CAPÍTULO 20

Con Ava acomodada contra mi espalda, puede que haya escogido el camino largo para llegar a mi destino. No me disculpo por ello. Suerte tiene de que la deje bajarse de la moto. Se baja con elegancia pero con cierta cautela, como si lo hubiese hecho un millón de veces antes, como, en efecto, ha hecho. Después se desabrocha el casco, se lo quita y sacude con cuidado la larga melena de oscuras ondas.

Madre del amor hermoso. Mi polla se abalanza como un animal depravado que intentara escapar de una jaula. No es una mala comparación. Hace demasiado tiempo que no tengo sexo. Mis pelotas están a punto de estallar, y lo que ha pasado hace un rato, en la entrada, cuando se me ha echado encima, no ha sido lo que se dice de ayuda.

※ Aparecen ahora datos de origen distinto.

import Summits.ResolutionOfSingularities.ResolutionOfSingularities.Theorems.FrobeniusLadderFRationalResolutionFixedPointBlowupRegular
import Summits.ResolutionOfSingularities.ResolutionOfSingularities.Theorems.FrobeniusLadderFRationalResolutionVeroneseSingularLocus
import Summits.ResolutionOfSingularities.ResolutionOfSingularities.Theorems.FrobeniusLadderFRationalResolutionVeroneseExponentMonoid
import HarnessLib

/-!
# Crux `FrobeniusLadder.FRationalResolution` (stmt-ResolutionOfSingularities-15317), line `redirect`,
# stub `stub_diagonalizableQuotientResolution` — **quotient points of type `1/r(1,…,1)`: ONE BLOW-UP OF THE POINT IS REGULAR**
# (every `n`, every characteristic — wild `p ∣ r` included —, every residue field; no Galois data)

Specialisation of `…FixedPointBlowupRegular.isRegular_affineBlowup_maximalIdeal_of_parameters` (p840843) to a fixed prime `𝔔`
whose homogeneous regular parameters `x₁,…,x_n` all have the SAME degree `a₀` (of additive order `r`): the weight kernel is
`{m : r ∣ |m|} = ⟨d : |d| = r⟩` (`…VeroneseExponentMonoid.mem_closure_degree_eq_iff`), the toric model is the Veronese cone
`V(n,r) = 𝔸ⁿ/μ_r`, whose vertex blow-up is regular (`veroneseCone_isRegular_affineBlowup`, p807148). Hence:

* `weight_const_eq_zero_iff` — `Σ mᵢ • a₀ = 0 ↔ ord(a₀) ∣ |m|`;
* ★★★★★ `isRegular_affineBlowup_maximalIdeal_of_sameDegree` — `S` of finite type over a field, graded by a torsion group `A`,
  `𝔔 ⊇ S_a` (`a ≠ 0`) a fixed prime with homogeneous `xᵢ ∈ 𝔔 ∩ S_{a₀}` generating `𝔪_{S_𝔔}`, `n = dim S_𝔔`; then for ANY
  localization `Rq` of `S₀` at `𝔮 = 𝔔 ∩ S₀`, **`Bl_{𝔪_{Rq}}(Spec Rq)` is a regular scheme**.

E.g. `S = K[y₁,…,y_n]` graded by `ℤ/r` with `deg yᵢ = 1` (any field `K`, any `r ≥ 1`), `𝔔 = (y)`: the cyclic quotient
singularity `𝔸ⁿ_K/μ_r` of type `1/r(1,…,1)` — and all its étale-local forms — is resolved at the origin by one point blow-up.
Honest label: helper theorems toward ONE leaf stub (no stub, crux or summit closed). No definitions, no named facts, no sorry.
[cite: Kato1994, Thm. (3.2)] [cite: Kollar2007, §2.2] [cite: Matsumura1987, Thm. 8.11; §32 p. 256]
-/

noncomputable section

-- single-problem summit: the doubled namespace component is forced
set_option linter.dupNamespace false

open AlgebraicGeometry IsLocalRing
open Literature.AlgebraicGeometry.Resolution

namespace Summit.ResolutionOfSingularities.ResolutionOfSingularities.Theorems.FRationalResolution.FixedPointBlowupRegular

universe w

variable {k : Type} [Field k] {A : Type w} [DecidableEq A] [AddCommGroup A] {S : Type}
  [CommRing S] [Algebra k S] (𝒮 : A → Submodule k S) [GradedAlgebra 𝒮]

omit [DecidableEq A] in
/-- Constant weights: `Σ mᵢ • a₀ = 0 ↔ ord(a₀) ∣ |m|`. [folklore] -/
theorem weight_const_eq_zero_iff {n : ℕ} (a₀ : A) (m : Fin n →₀ ℕ) :
    Finsupp.weight (fun _ : Fin n => a₀) m = 0 ↔ addOrderOf a₀ ∣ Finsupp.degree m := by
  rw [FixedPointCompletionChart.weight_eq_sum, ← Finset.sum_smul, ← Finsupp.degree_eq_sum,
    addOrderOf_dvd_iff_nsmul_eq_zero]

/-- ★★★★★ **One point blow-up resolves a quotient point of type `1/r(1,…,1)` locally.** `S` of finite type over a field,
graded by a torsion group `A`; `𝔔` a prime containing every `S_a`, `a ≠ 0`, with homogeneous `xᵢ ∈ 𝔔` (`i < n`) ALL OF THE
SAME DEGREE `a₀`, generating `𝔪_{S_𝔔}`, `n = dim S_𝔔`; `Rq` any localization of `S₀` at `𝔮 = 𝔔 ∩ S₀`. Then
`Bl_{𝔪_{Rq}}(Spec Rq)` is a regular scheme. [cite: Kato1994, Thm. (3.2)] [cite: Kollar2007, §2.2]
[cite: Matsumura1987, Thm. 8.11; §32 p. 256] -/
theorem isRegular_affineBlowup_maximalIdeal_of_sameDegree [Algebra.FiniteType k S]
    (hA : AddMonoid.IsTorsion A) (𝔔 : Ideal S) [𝔔.IsPrime]
    (hfix : ∀ a : A, a ≠ 0 → ∀ s ∈ 𝒮 a, s ∈ 𝔔)
    {n : ℕ} (x : Fin n → S) (a₀ : A) (hxa : ∀ i, x i ∈ 𝔔 ∧ x i ∈ 𝒮 a₀)
    (hspan : Ideal.span (algebraMap S (Localization.AtPrime 𝔔) '' Set.range x) =
      maximalIdeal (Localization.AtPrime 𝔔))
    (hn : (n : WithBot ℕ∞) = ringKrullDim (Localization.AtPrime 𝔔))
    (Rq : Type) [CommRing Rq] [Algebra (𝒮 0) Rq]
    [IsLocalization.AtPrime Rq (𝔔.comap (algebraMap (𝒮 0) S))] [IsLocalRing Rq] :
    Scheme.IsRegular (affineBlowup (maximalIdeal Rq)) := by
  have hr : 1 ≤ addOrderOf a₀ := (hA a₀).addOrderOf_pos
  have hGfin : ({d : Fin n →₀ ℕ | Finsupp.degree d = addOrderOf a₀}).Finite :=
    (Finsupp.finite_of_degree_le (addOrderOf a₀)).subset fun d hd => le_of_eq hd
  have hG0 : (0 : Fin n →₀ ℕ) ∉ {d : Fin n →₀ ℕ | Finsupp.degree d = addOrderOf a₀} := by
    simp only [Set.mem_setOf_eq, map_zero]
    omega
  have hP : ∀ m : Fin n →₀ ℕ, m ∈ AddSubmonoid.closure {d : Fin n →₀ ℕ | Finsupp.degree d = addOrderOf a₀} ↔
      Finsupp.weight (fun _ : Fin n => a₀) m = 0 := fun m => by
    rw [MonomialAlgebraCompletion.mem_closure_degree_eq_iff, weight_const_eq_zero_iff]
  exact isRegular_affineBlowup_maximalIdeal_of_parameters 𝒮 hA 𝔔 hfix x (fun _ => a₀) hxa hspan hn _ hP
    {d : Fin n →₀ ℕ | Finsupp.degree d = addOrderOf a₀} hGfin hG0 rfl Rq
    (veroneseCone_isRegular_affineBlowup (ResidueField Rq) n (addOrderOf a₀) hr)

end Summit.ResolutionOfSingularities.ResolutionOfSingularities.Theorems.FRationalResolution.FixedPointBlowupRegular

end
/-- **`e_*` maps Agboola's `𝔖_𝔮(L, E[p^∞])` into `𝔖_𝔮(L, E[𝔮^∞])`** (coefficient functoriality of the restricted Selmer group,
-w7 g0 `resH1Hom_id_mem_restrictedSelmer`). [cite: Agboola2007, §3 (arXiv p0008:L58–68)] -/
theorem resH1Hom_proj_mem_restrictedSelmer [NumberField K] [H.Normal] (𝔮 : HeightOneSpectrum (𝓞 K))
    (e : V.geomPrimaryTorsion p →+ ↥(V.endEigenPrimaryTorsion p π r))
    (he : ∀ (σ : absoluteGaloisGroup K) (x : V.geomPrimaryTorsion p), e (σ • x) = σ • e x)
    {c : subgroupH1 H (V.geomPrimaryTorsion p)} (hc : c ∈ restrictedSelmer H (V.geomPrimaryTorsion p) p 𝔮) :
    resH1Hom (ContinuousMonoidHom.id H) e (fun σ x ↦ he σ x) c ∈ restrictedSelmer H ↥(V.endEigenPrimaryTorsion p π r) p 𝔮 :=
  resH1Hom_id_mem_restrictedSelmer H p 𝔮 e (fun σ x ↦ he σ x) (fun σ x ↦ he σ x) hc

end Eigen

/-! ## §2b. Additivity of `ψ ↦ ψ_*` and the splitting `H¹(H, E[p^∞]) = ι_* H¹(H, E[𝔮^∞]) ⊕ ι′_* H¹(H, E[𝔮̄^∞])` -/

section Splitting

variable {G : Type u} [Group G] [TopologicalSpace G] [IsTopologicalGroup G]
  {M : Type u} [AddCommGroup M] [DistribMulAction G M] [TopologicalSpace M] [DiscreteTopology M]
  {N : Type u} [AddCommGroup N] [DistribMulAction G N] [TopologicalSpace N] [DiscreteTopology N]

/-- **Additivity of `H¹` in the coefficient map**: `(ψ₁ + ψ₂)_* = ψ₁_* + ψ₂_*` (on cocycles `h ↦ ψ(f h)` is additive in `ψ`).
[cite: SerreGaloisCohomology1997, I.§2.4] -/
theorem resH1Hom_add_coeff (ψ₁ ψ₂ : M →+ N) (h₁ : ∀ (x : G) (m : M), ψ₁ (ContinuousMonoidHom.id G x • m) = x • ψ₁ m)
    (h₂ : ∀ (x : G) (m : M), ψ₂ (ContinuousMonoidHom.id G x • m) = x • ψ₂ m)
    (h : ∀ (x : G) (m : M), (ψ₁ + ψ₂) (ContinuousMonoidHom.id G x • m) = x • (ψ₁ + ψ₂) m) :
    resH1Hom (ContinuousMonoidHom.id G) (ψ₁ + ψ₂) h =
      resH1Hom (ContinuousMonoidHom.id G) ψ₁ h₁ + resH1Hom (ContinuousMonoidHom.id G) ψ₂ h₂ := by
  ext c
  obtain ⟨f, rfl⟩ := oneCocycleClass_surjective _ c
  rw [AddMonoidHom.add_apply, resH1Hom_oneCocycleClass, resH1Hom_oneCocycleClass, resH1Hom_oneCocycleClass,
    ← oneCocycleClass_add]
  congr 1

end Splitting

section EigenSplitting

variable {K : Type u} [Field K] (V : WeierstrassCurve K) (p : ℕ) [Fact p.Prime] (π : V.endRing) (r r' : ℤ_[p])
  (H : Subgroup (absoluteGaloisGroup K))

/-- **The splitting of `H¹(H, E[p^∞])` along the two eigen-summands**: for complementary equivariant projectors `e`, `e′`
(`ι (e x) + ι′ (e′ x) = x`), every class satisfies `ι_* e_* c + ι′_* e′_* c = c`.
[cite: SerreGaloisCohomology1997, I.§2.4] [cite: Rubin1999, §2] -/
theorem resH1Hom_subtype_proj_add_eq
    (e : V.geomPrimaryTorsion p →+ ↥(V.endEigenPrimaryTorsion p π r))
    (e' : V.geomPrimaryTorsion p →+ ↥(V.endEigenPrimaryTorsion p π r'))
    (he : ∀ (σ : absoluteGaloisGroup K) (x : V.geomPrimaryTorsion p), e (σ • x) = σ • e x)
    (he' : ∀ (σ : absoluteGaloisGroup K) (x : V.geomPrimaryTorsion p), e' (σ • x) = σ • e' x)
    (hsum : ∀ x, (e x : V.geomPrimaryTorsion p) + (e' x : V.geomPrimaryTorsion p) = x)
    (c : subgroupH1 H (V.geomPrimaryTorsion p)) :
    resH1Hom (ContinuousMonoidHom.id H) (V.endEigenPrimaryTorsion p π r).subtype (fun _ _ ↦ rfl)
        (resH1Hom (ContinuousMonoidHom.id H) e (fun σ x ↦ he σ x) c) +
      resH1Hom (ContinuousMonoidHom.id H) (V.endEigenPrimaryTorsion p π r').subtype (fun _ _ ↦ rfl)
        (resH1Hom (ContinuousMonoidHom.id H) e' (fun σ x ↦ he' σ x) c) = c := by
  have h1 := congrArg (fun f ↦ f c) (resH1Hom_comp (ContinuousMonoidHom.id H) e (fun σ x ↦ he σ x)
    (ContinuousMonoidHom.id H) (V.endEigenPrimaryTorsion p π r).subtype (fun _ _ ↦ rfl))
  have h2 := congrArg (fun f ↦ f c) (resH1Hom_comp (ContinuousMonoidHom.id H) e' (fun σ x ↦ he' σ x)
    (ContinuousMonoidHom.id H) (V.endEigenPrimaryTorsion p π r').subtype (fun _ _ ↦ rfl))
  simp only [AddMonoidHom.comp_apply] at h1 h2
  rw [h1, h2]
  have hψ₁ : ∀ (σ : H) (x : V.geomPrimaryTorsion p),
      ((V.endEigenPrimaryTorsion p π r).subtype.comp e) (ContinuousMonoidHom.id H σ • x) =
        σ • ((V.endEigenPrimaryTorsion p π r).subtype.comp e) x := fun σ x ↦ by
    simp only [AddMonoidHom.comp_apply, AddSubgroup.coe_subtype, Subgroup.smul_def, he,
      WeierstrassCurve.endEigenPrimaryTorsion.coe_smul]
    rfl
  have hψ₂ : ∀ (σ : H) (x : V.geomPrimaryTorsion p),
      ((V.endEigenPrimaryTorsion p π r').subtype.comp e') (ContinuousMonoidHom.id H σ • x) =
        σ • ((V.endEigenPrimaryTorsion p π r').subtype.comp e') x := fun σ x ↦ by
    simp only [AddMonoidHom.comp_apply, AddSubgroup.coe_subtype, Subgroup.smul_def, he',
      WeierstrassCurve.endEigenPrimaryTorsion.coe_smul]
    rfl
  have hadd : (V.endEigenPrimaryTorsion p π r).subtype.comp e + (V.endEigenPrimaryTorsion p π r').subtype.comp e' =
      AddMonoidHom.id _ := AddMonoidHom.ext fun x ↦ hsum x
  have hsum' : ∀ (σ : H) (x : V.geomPrimaryTorsion p),
      ((V.endEigenPrimaryTorsion p π r).subtype.comp e + (V.endEigenPrimaryTorsion p π r').subtype.comp e')
          (ContinuousMonoidHom.id H σ • x) =
        σ • ((V.endEigenPrimaryTorsion p π r).subtype.comp e + (V.endEigenPrimaryTorsion p π r').subtype.comp e') x :=
    fun σ x ↦ by rw [hadd]; rfl
  have hid := resH1Hom_add_coeff (G := H) ((V.endEigenPrimaryTorsion p π r).subtype.comp e)
    ((V.endEigenPrimaryTorsion p π r').subtype.comp e') hψ₁ hψ₂ hsum'
  have hφ : (ContinuousMonoidHom.id H).comp (ContinuousMonoidHom.id H) = ContinuousMonoidHom.id H :=
    ContinuousMonoidHom.ext fun _ ↦ rfl
  rw [resH1Hom_congr hφ rfl _ hψ₁, resH1Hom_congr hφ rfl _ hψ₂, ← AddMonoidHom.add_apply, ← hid,
    resH1Hom_congr rfl hadd hsum' (fun _ _ ↦ rfl), resH1Hom_id, AddMonoidHom.id_apply]

end EigenSplitting

/-! ## §3. Road α by name: `W.j = −3375`, `L ∋ √−7`, `π² = π − 2`, `r² = r − 2`, `r′ = 1 − r` -/

section RoadAlpha

/-- **The eigen-projector `E[2^∞] → W* = E[𝔮_r^∞]` of road α**, for every member over every number field `L ∋ √−7`, every
`K`-rational `π` with `π² = π − 2` and every `2`-adic root `r`: `Γ_L`-equivariant, identity on `W*`, zero on the conjugate summand
`E[𝔮_{1−r}^∞]`, which is complementary by -w2 g7 `CMPrimes.endEigenPrimaryTorsion_two_structure`.
[cite: Rubin1999, §2 and Prop. 5.4] [cite: Agboola2007, §3] -/
theorem exists_eigenProjector_two (W : WeierstrassCurve ℚ) [W.IsElliptic] (hj : W.j = -3375)
    (L : Type) [Field L] [NumberField L] {θ : L} (hθ : θ ^ 2 = -7) (π : (W.baseChange L).endRing)
    (hrel : (π : AddMonoid.End (W.baseChange L).geomPoints) * π = π - 2) {r : ℤ_[2]} (hr : r * r = r - 2) :
    ∃ e : (W.baseChange L).geomPrimaryTorsion 2 →+ ↥((W.baseChange L).endEigenPrimaryTorsion 2 π r),
      (∀ x : ↥((W.baseChange L).endEigenPrimaryTorsion 2 π r), e x = x) ∧
      (∀ x ∈ (W.baseChange L).endEigenPrimaryTorsion 2 π (1 - r), e x = 0) ∧
      (∀ x, x - (e x : (W.baseChange L).geomPrimaryTorsion 2) ∈ (W.baseChange L).endEigenPrimaryTorsion 2 π (1 - r)) ∧
      ∀ (σ : absoluteGaloisGroup L) (x : (W.baseChange L).geomPrimaryTorsion 2), e (σ • x) = σ • e x := by
  obtain ⟨hinf, hsup, -⟩ := CMPrimes.endEigenPrimaryTorsion_two_structure W hj L hθ π hrel hr
  exact exists_eigenProjector (W.baseChange L) 2 π r (1 - r) hinf hsup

Después se baja la cremallera de la cazadora, dejando a la vista su camiseta blanca informal, ligeramente escotada. No demasiado. Tan solo deja entrever esas tetas que tanto me gustan. No debería mirar. Es como sufrir una lenta tortura.

—Eh. —Mi visor se levanta, por cortesía de Ava, que finge mirarme ceñuda—. ¿Me estás mirando las tetas?

—¿Qué tiene eso que ver contigo? —respondo sin pensar, haciendo que se debata entre reírse o mirarme boquiabierta.

—Que son mías.

Resoplo y me bajo de la moto.

—Tengo que recordarte un montón de cosas, y esta es una de las más importantes. —Le señalo el pecho con un dedo y voy bajando por el cuerpo—. Todo esto es mío.

Ella me da un manotazo en el dedo.

—Eres un capullo cabezota.

—Sí, sí. —Profiero un suspiro que indica cansancio—. Pero es mío.

Resopla y resuella unas cuantas veces y me mira con el ceño fruncido. No sé por qué, quizá para demostrar lo exasperada que está. Sería refrescante si no fuese aburrido de un tiempo a esta parte. Sin embargo, este tira y afloja que tenemos curiosamente es estupendo.

—Pero, bueno, ¿qué estamos haciendo aquí? —Contempla las extensiones de hierba de Hyde Park.

—Vamos a dar un paseo. O un garbeo, como te gusta decir a ti.

—Los garbeos se dan en las tiendas, no en los parques.

—No te gusta dar garbeos conmigo en las tiendas —informo.

—¿Por qué?

—Porque te echo por tierra todos los vestidos que te gustan —replico con franqueza mientras le cojo el casco de la mano y lo dejo con el mío en el asiento—. Así que suelo ir de compras por ti.

—¿Me compras la ropa?

El espanto le cubre la preciosa cara.

—¿Controlas lo que me pongo?

—Básicamente, sí, y no es momento de intentar cambiarlo.

Le tiendo la mano y ella la agarra automáticamente.

—Somos felices así.

—Querrás decir que eres feliz.

—Confía en mí, Ava. Eres feliz a más no poder.

Echo a andar, no demasiado deprisa, para que no le cueste seguirme el ritmo.

—Si necesitas descansar, me lo dices.

—Necesito descansar.

Me sitúo delante de ella, me agacho y, agarrándola por los muslos con delicadeza, me la echo al hombro. Suelta un gritito, pero me deja hacer.

—¿Mejor?

—¿Vas a ir cargando conmigo por todo el parque?

—Sí —contesto tajante, y aligero el paso, ahora que no tengo que preocuparme de que Ava se canse.

No pone ninguna objeción, pero sí formula una pregunta.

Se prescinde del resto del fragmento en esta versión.